# Rookie Smoker Needs Help



## wudman (Oct 8, 2015)

I have a 30" MES and just bought two "bricks" of Tillamook Cheese.  I've got that "rat maze" device for pellets and a blow torch.  What I don't have is my Phillips book as we just moved to Spokane.  So, I've got maple and apple pellets.  Need your advice on how long to smoke.  Do I set a temp or just rely on the heat from the smoke.  Any other advice will be appreciated...


----------



## pineywoods (Oct 8, 2015)

You want to cold smoke cheese so don't even turn on the smoker just use the Amazen Smoker. Many people do 3-4 hours for cheese I do about 5-6 personally. Do not try the cheese as soon as it's done it is terrible instead seal it up and leave it in the fridge for two weeks then try it


----------



## muralboy (Oct 8, 2015)

Piney is spot on.  It's hard to resist sneaking a taste right away - which may be a good idea because you will appreciate what the 2 weeks will do to mellow out the flavor.
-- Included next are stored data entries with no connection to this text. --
import Mathlib.GroupTheory.Torsion
import Literature.IUT.HodgeArakelov.ThetaValueOrbits

/-!
# [IUTchII] Cor 1.12 (ii) / Cor 2.6 (ii) / Cor 2.8 (iii): the algebra of the zero-label splitting

Proof-only file (abc-iut cell, wave-3 discharge seat abc-iut-L6-d1; nodes **IUTchII:Cor2.8(iii)**,
**IUTchII:Cor2.9(iii)**, and the mechanism of **IUTchII:Cor1.12(ii)** / **IUTchII:Cor2.6(ii)**). No definitions.

S. Mochizuki, *Inter-universal Teichmüller theory II*, kurims manuscript (Dec. 2020): Cor. 1.12 (ii) p. 57
("restriction to the subgroup `D ⊆ Π_Ÿ(Π)` determines … a commutative diagram
`{M^×_TM·∞θ(Π)}^ι → M^×_TM(Π)` …; the inverse images of the submodules of torsion elements via the … horizontal
arrows are given by `∞θ(Π)^ι` …; in particular, we obtain … splittings `M^{×μ}_TM(Π) × {∞θ(Π)^ι/M^μ_TM(Π)}` of
`{M^×_TM·∞θ(Π)}^ι/M^μ_TM(Π)`"), Cor. 2.6 (ii) p. 76 and Cor. 2.8 (iii) pp. 82–83 (the same at the zero-labelled
evaluation points: there "`θ^t` is the `μ_{2l}`-orbit of the identity", Cor. 2.6 (ii)). Claim key `Mochizuki2012`,
status DISPUTED (D-0012); what is proved here is elementary abelian-group algebra and takes no side.

THE MECHANISM, abstractly (additive notation, as in the cell's cohomology interfaces). Let `f : A →+ B` be the
restriction map to the decomposition group of a zero-labelled evaluation point, `M ≤ A` the unit classes
`M^×_TM`, `S ⊆ A` the theta classes `∞θ^ι`. The two printed inputs are
 (1) `f` kills `S` modulo torsion — the theta VALUE at a zero-labelled point is a root of unity
     (Cor. 2.6 (ii): `θ^t = μ_{2l}·1`), hypothesis `hS`;
 (2) `f` is injective on `M` modulo torsion — the Kummer classes of units restrict faithfully to the
     decomposition group `D ≅ G_k` (Cor. 1.12 (i)(c): `M^×_TM(Π) ↪ lim_J H¹(J, (l·Δ_Θ)(Π))`), hypothesis `hM`.
THEN: (a) `torsion_restrict_iff` — for `x = m + s ∈ M + S`, `f(x)` is torsion iff `m` is torsion, i.e. "the
inverse image of the torsion submodule is `∞θ^ι`" (up to `M^μ_TM`); (b) `zeroLabel_decomp_unique` — the
decomposition `x = m + s` is UNIQUE modulo torsion in each component, i.e. the printed SPLITTING
`(M + S)/M^μ ≅ M^{×μ} × (S/M^μ)` is well defined; (c) `zeroLabel_unit_component` — its unit component is
COMPUTED by `f`: `f(x) ≡ f(m)` modulo torsion, which is the sense in which "restriction … determines" the
splitting. These are exactly the non-degenerate clauses a faithful typing of Cor. 1.12 (ii) must carry
(cf. the audit finding on `Cor112_ii_exists`, abc-iut-L6-t1, 2026-08-25), and they make the transport
form `ThetaValueOrbits.cor28iii_of_transport` of Cor. 2.8 (iii) concrete.
-/

namespace Literature.IUT.HodgeArakelov

namespace ThetaValueOrbits

universe u v

variable {A : Type u} {B : Type v} [AddCommGroup A] [AddCommGroup B]

/-- Differences of torsion elements are torsion (additive commutative groups). [folklore]-level helper,
cited to the source it serves. [claim: Mochizuki2012, status: disputed] -/
theorem isOfFinAddOrder_sub {x y : A} (hx : IsOfFinAddOrder x) (hy : IsOfFinAddOrder y) :
    IsOfFinAddOrder (x - y) := by
  rw [sub_eq_add_neg]; exact hx.add hy.neg

/-- **IUTchII:Cor1.12(ii)** / **Cor2.6(ii)** (kurims p. 57 / p. 76), clause "the inverse images of the
submodules of torsion elements via the horizontal arrows are given by `∞θ^ι`": if the restriction `f` kills the
theta classes `S` modulo torsion and is injective on the unit classes `M` modulo torsion, then for
`x = m + s` (`m ∈ M`, `s ∈ S`) the restriction `f(x)` is torsion iff the unit part `m` is torsion.
[claim: Mochizuki2012, status: disputed] -/
theorem torsion_restrict_iff (f : A →+ B) {M : AddSubgroup A} {S : Set A}
    (hM : ∀ m ∈ M, IsOfFinAddOrder (f m) → IsOfFinAddOrder m) (hS : ∀ s ∈ S, IsOfFinAddOrder (f s))
    {m s : A} (hm : m ∈ M) (hs : s ∈ S) : IsOfFinAddOrder (f (m + s)) ↔ IsOfFinAddOrder m := by
  rw [map_add]
  constructor
  · intro h
    have h1 : IsOfFinAddOrder (f m) := by
      have := isOfFinAddOrder_sub h (hS s hs)
      rwa [add_sub_cancel_right] at this
    exact hM m hm h1
  · intro h
    exact (f.isOfFinAddOrder h).add (hS s hs)

/-- **IUTchII:Cor1.12(ii)** / **Cor2.8(iii)** (kurims p. 57 / pp. 82–83), the SPLITTING is well defined: under
the same two inputs, a decomposition `x = m + s = m' + s'` with `m, m' ∈ M^×_TM` and `s, s' ∈ ∞θ^ι` is unique
modulo torsion in each component — `m − m'` and `s − s'` are torsion — so
`(M^×_TM·∞θ^ι)/M^μ_TM ≅ M^{×μ}_TM × {∞θ^ι/M^μ_TM}`. [claim: Mochizuki2012, status: disputed] -/
theorem zeroLabel_decomp_unique (f : A →+ B) {M : AddSubgroup A} {S : Set A}
    (hM : ∀ m ∈ M, IsOfFinAddOrder (f m) → IsOfFinAddOrder m) (hS : ∀ s ∈ S, IsOfFinAddOrder (f s))
    {m m' s s' : A} (hm : m ∈ M) (hm' : m' ∈ M) (hs : s ∈ S) (hs' : s' ∈ S) (h : m + s = m' + s') :
    IsOfFinAddOrder (m - m') ∧ IsOfFinAddOrder (s - s') := by
  have hms : m - m' = s' - s := by
    rw [sub_eq_sub_iff_add_eq_add, h, add_comm]
  have h1 : IsOfFinAddOrder (m - m') := by
    apply hM _ (M.sub_mem hm hm')
    rw [hms, map_sub]
    exact isOfFinAddOrder_sub (hS s' hs') (hS s hs)
  refine ⟨h1, ?_⟩
  have : s - s' = -(m - m') := by rw [hms, neg_sub]
  rw [this]
  exact h1.neg

/-- **IUTchII:Cor1.12(ii)** (kurims p. 57), "restriction … determines splittings": the unit component of
`x = m + s` is READ OFF from the restriction — `f(x) − f(m)` is torsion — so the splitting is the map
`x ↦ (f(x) mod torsion, pulled back along f|_M ; x mod M)`. [claim: Mochizuki2012, status: disputed] -/
theorem zeroLabel_unit_component (f : A →+ B) {S : Set A} (hS : ∀ s ∈ S, IsOfFinAddOrder (f s))
    {m s : A} (hs : s ∈ S) : IsOfFinAddOrder (f (m + s) - f m) := by
  rw [map_add, add_sub_cancel_left]
  exact hS s hs

/-- **IUTchII:Cor2.6(ii)** / **Cor2.8(iii)** (kurims p. 76 / p. 82): at a ZERO-labelled evaluation point the
theta classes restrict into the `μ`-orbit of `0` (additively: into the torsion subgroup) — input (1) above in
the vocabulary of `ThetaValueOrbits`: if the canonical `∞θ^t = μ·res_t(η)` at the zero label `t` is the
`μ`-orbit of `0` (Cor. 2.6 (ii): "equal to the `μ_{2l}`-orbit of the identity element"), then every class of
`∞θ^ι = μ·η` restricts to a torsion class. [claim: Mochizuki2012, status: disputed] -/
theorem restrict_isOfFinAddOrder_of_zero_label (res : A →+ B) {η : A} (h0 : res η ∈ muOrbit (0 : B))
    {s : A} (hs : s ∈ muOrbit η) : IsOfFinAddOrder (res s) := by
  obtain ⟨τ, hτ, rfl⟩ := hs
  obtain ⟨τ₀, hτ₀, h0'⟩ := h0
  rw [zero_add] at h0'
  rw [map_add, h0']
  exact hτ₀.add (res.isOfFinAddOrder hτ)

/-- Packaging for consumers of `ThetaValueOrbits.Cor28iii_splitting` (Cor. 1.12 (ii) p. 57 / Cor. 2.8 (iii)
pp. 82–83): under inputs (1), (2) the relation "`x = m + s` with `m ∈ M^×_TM`, `s ∈ ∞θ^ι`" is the graph of a
well-defined map modulo torsion — two decompositions of the same `x` have equal components in
`(−)/torsion` (the form in which the quotient-level splitting is built by `Quot.lift`).
[claim: Mochizuki2012, status: disputed] -/
theorem zeroLabel_decomp_respects (f : A →+ B) {M : AddSubgroup A} {S : Set A}
    (hM : ∀ m ∈ M, IsOfFinAddOrder (f m) → IsOfFinAddOrder m) (hS : ∀ s ∈ S, IsOfFinAddOrder (f s))
    {x m m' s s' : A} (hm : m ∈ M) (hm' : m' ∈ M) (hs : s ∈ S) (hs' : s' ∈ S) (hx : x = m + s)
    (hx' : x = m' + s') :
    (QuotientAddGroup.mk m : A ⧸ AddCommGroup.torsion A) = QuotientAddGroup.mk m' ∧
      (QuotientAddGroup.mk s : A ⧸ AddCommGroup.torsion A) = QuotientAddGroup.mk s' := by
  obtain ⟨h1, h2⟩ := zeroLabel_decomp_unique f hM hS hm hm' hs hs' (hx.symm.trans hx')
  constructor
  · rw [QuotientAddGroup.eq_iff_sub_mem]
    exact (AddCommGroup.mem_torsion _).mpr h1
  · rw [QuotientAddGroup.eq_iff_sub_mem]
    exact (AddCommGroup.mem_torsion _).mpr h2

end ThetaValueOrbits

end Literature.IUT.HodgeArakelov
Let the cheese sit in the fridge overnight on a tray, then vac seal and keep in fridge for a few weeks. Then enjoy!


----------



## wudman (Oct 9, 2015)

Thanks to Piney and Mural...good ideas.  I did find a super thread on cheese.  I had no idea that smoking cheese could be so complicated.  Smoke on!


----------



## muralboy (Oct 9, 2015)

One more tip - let the cheese sit out at room temp about 1 hr and blot any moisture from the surface before the smoke


----------